I came up with this solution today. First, we can grab each and every distribution there is in the stats package:

library(dplyr)

fnnames <- ls("package:stats") %>% #Get the list of function names in stats package

  grep("^d|^p|^q|^r", ., value = TRUE) %>% #Exclude names NOT starting with "d", "p", "q" or "r"

  substring(2) %>% #Remove first letter (e.g. rnorm, pnorm, qnorm, and rnorm become all just norm)

  table %>% #Create a frequency table, a vector values are frequencies

  .[. == 4] %>% #Since distribution related functions come in quadruplets, we keep only quadruplets
 
  names(.) #Finally, we are interested in the function names, not the frequencies any more.

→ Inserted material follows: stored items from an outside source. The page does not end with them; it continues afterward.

/-
Copyright (c) 2026. All rights reserved.
Released under Apache 2.0 license as described in the file LICENSE.
Authors: abc-iut cell, seat abc-iut-L4-t15 (gen 6).
-/
import Mathlib.Topology.Algebra.Group.Basic
import Mathlib.Topology.Constructions
import Mathlib.GroupTheory.Commutator.Basic
import Mathlib.Algebra.Group.Subgroup.Pointwise

/-!
# Transport between a topological group and an open subgroup

Bookkeeping lemmas for proving a statement about normal subgroups `P' ≤ U` of a topological group `G`
by working inside the open subgroup `U` (as the group `↥U`):

* `exists_isOpen_inf_le_commutator_sup_pow_of_subgroupOf` — if, inside `↥U`, some open `V_U` satisfies
  `V_U ⊓ P'_U ≤ ⁅P'_U, ⊤⁆ ⊔ ⟨n-th powers of P'_U⟩` (with `P'_U = P'.subgroupOf U`), then in `G` some open
  `V` satisfies `V ⊓ P' ≤ ⁅P', U⁆ ⊔ ⟨n-th powers of P'⟩`;
* `exists_isOpen_inf_subgroupOf_le` — an open `V ≤ G` with `V ⊓ P ≤ P'` gives an open `V_U ≤ ↥U` with
  `V_U ⊓ P_U ≤ P'_U`;
* `forall_nhds_pow_mem_subgroupOf` — "`x ^ (p ^ k) → 1`" passes to `↥U`.

Mathlib-only; no definitions, no instances (cell abc-iut, GAP-LEDGER G-L3d2g2-1: the inheritance step of
the strong-completeness reduction for `p`-by-metacyclic profinite groups).
[cite: RibesZalesskii2010, §2.1]
-/

namespace Literature.GroupTheory

open scoped Pointwise

variable {G : Type*} [Group G] [TopologicalSpace G]

/-- **Descent of the conclusion from an open subgroup.**  Let `U ≤ G` be open and `P' ≤ U`.  If inside
`↥U` there is an open subgroup `V_U` with `V_U ⊓ P'_U ≤ ⁅P'_U, ⊤⁆ ⊔ ⟨y | ∃ x ∈ P'_U, x ^ n = y⟩`
(`P'_U = P'.subgroupOf U`), then there is an open subgroup `V ≤ G` with
`V ⊓ P' ≤ ⁅P', U⁆ ⊔ ⟨y | ∃ x ∈ P', x ^ n = y⟩`. [cite: RibesZalesskii2010, §2.1] -/
theorem exists_isOpen_inf_le_commutator_sup_pow_of_subgroupOf (U : Subgroup G)
    (hUo : IsOpen (U : Set G)) (P' : Subgroup G) (hP'U : P' ≤ U) (n : ℕ)
    (h : ∃ V : Subgroup U, IsOpen (V : Set U) ∧
      V ⊓ P'.subgroupOf U ≤ ⁅P'.subgroupOf U, (⊤ : Subgroup U)⁆ ⊔
        Subgroup.closure {y : U | ∃ x ∈ P'.subgroupOf U, x ^ n = y}) :
    ∃ V : Subgroup G, IsOpen (V : Set G) ∧
      V ⊓ P' ≤ ⁅P', U⁆ ⊔ Subgroup.closure {y : G | ∃ x ∈ P', x ^ n = y} := by
  obtain ⟨V, hVo, hV⟩ := h
  refine ⟨V.map U.subtype, ?_, ?_⟩
  · rw [Subgroup.coe_map]
    exact hUo.isOpenMap_subtype_val _ hVo
  · rintro x ⟨⟨v, hv, rfl⟩, hxP'⟩
    have hv' : v ∈ V ⊓ P'.subgroupOf U := ⟨hv, Subgroup.mem_subgroupOf.mpr hxP'⟩
    have hx : (U.subtype v : G) ∈ (⁅P'.subgroupOf U, (⊤ : Subgroup U)⁆ ⊔
        Subgroup.closure {y : U | ∃ x ∈ P'.subgroupOf U, x ^ n = y}).map U.subtype :=
      ⟨v, hV hv', rfl⟩
    have hUtop : (⊤ : Subgroup U).map U.subtype = U := by
      rw [← MonoidHom.range_eq_map, Subgroup.range_subtype]
    rw [Subgroup.map_sup, Subgroup.map_commutator, Subgroup.subgroupOf_map_subtype,
      inf_eq_left.mpr hP'U, hUtop, MonoidHom.map_closure] at hx
    refine (sup_le_sup_left (Subgroup.closure_mono ?_) _) hx
    rintro _ ⟨y, ⟨z, hz, rfl⟩, rfl⟩
    exact ⟨(z : G), Subgroup.mem_subgroupOf.mp hz, by simp⟩

/-- **Ascent of the openness hypothesis to an open subgroup.**  An open `V ≤ G` with `V ⊓ P ≤ P'` gives,
inside `↥U`, the open subgroup `V.subgroupOf U` with `V_U ⊓ P_U ≤ P'_U`. [cite: RibesZalesskii2010, §2.1] -/
theorem exists_isOpen_inf_subgroupOf_le (U P P' : Subgroup G)
    (h : ∃ V : Subgroup G, IsOpen (V : Set G) ∧ V ⊓ P ≤ P') :
    ∃ V : Subgroup U, IsOpen (V : Set U) ∧ V ⊓ P.subgroupOf U ≤ P'.subgroupOf U := by
  obtain ⟨V, hVo, hV⟩ := h
  refine ⟨V.subgroupOf U, hVo.preimage continuous_subtype_val, ?_⟩
  rintro v ⟨hvV, hvP⟩
  exact Subgroup.mem_subgroupOf.mpr
    (hV ⟨Subgroup.mem_subgroupOf.mp hvV, Subgroup.mem_subgroupOf.mp hvP⟩)

/-- **`p`-power convergence passes to a subgroup.**  If `x ^ (p ^ k) → 1` in `G` for every `x ∈ P`
(every neighbourhood of `1` contains some `x ^ (p ^ k)`), the same holds in `↥U` for `P.subgroupOf U`.
[cite: RibesZalesskii2010, §2.1] -/
theorem forall_nhds_pow_mem_subgroupOf (U P : Subgroup G) {p : ℕ}
    (hPp : ∀ x ∈ P, ∀ O ∈ nhds (1 : G), ∃ k : ℕ, x ^ p ^ k ∈ O) :
    ∀ x ∈ P.subgroupOf U, ∀ O ∈ nhds (1 : U), ∃ k : ℕ, x ^ p ^ k ∈ O := by
  intro x hx O hO
  rw [nhds_subtype, Filter.mem_comap] at hO
  obtain ⟨O', hO', hsub⟩ := hO
  obtain ⟨k, hk⟩ := hPp (x : G) (Subgroup.mem_subgroupOf.mp hx) O' (by simpa using hO')
  exact ⟨k, hsub (by simpa using hk)⟩

end Literature.GroupTheory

Now, we know what functions are available. Let's create a lookup dictionary (this is R, so it's actually a named list although with same functionality as a dictionary):

distlist <- lapply(fnnames, function(fnname){
  list( #a list inside of dist list
    "q" = get(paste0("q",fnname)), #these sub-lists contain "key" q for quantile function. However, I am not sure whether or not "get" function is doing the same as eval(parse(text=...)) under the hood.
    "mean" = NULL #I'll return to this later.
  )
}) %>% setNames(fnnames) #Let's set names for the sub-lists

Now, we use our lookup dictionary like this:

distlist[["beta"]][["q"]](c(0.05, 0.95), params[1], params[2])
[1] 2.793073e-06 9.992341e-01

Now, the mean function. Most random distributions have analytical solution for mean, which would be easier to use. Unfortunately (to my understanding), no such functions exist (meannorm, meanbeta, meangamma etc, would be a nice addition). But of course we can integrate:

integrate(function(x)(x*dbeta(x, params[1], params[2])), lower = 0, upper = 1)
0.4 with absolute error < 1.9e-05

This is slow, and d functions do not like (i.e. they return an error), if a value outside their support is provided. However, this can be circumvented with try-catch, but since the analytical forms of expected values are mostly quite straight-forward, I would prefer them.

Maybe, I'll write and publish a package for different moments (mean is the first moment) for different random distributions, if no one hasn't already done so.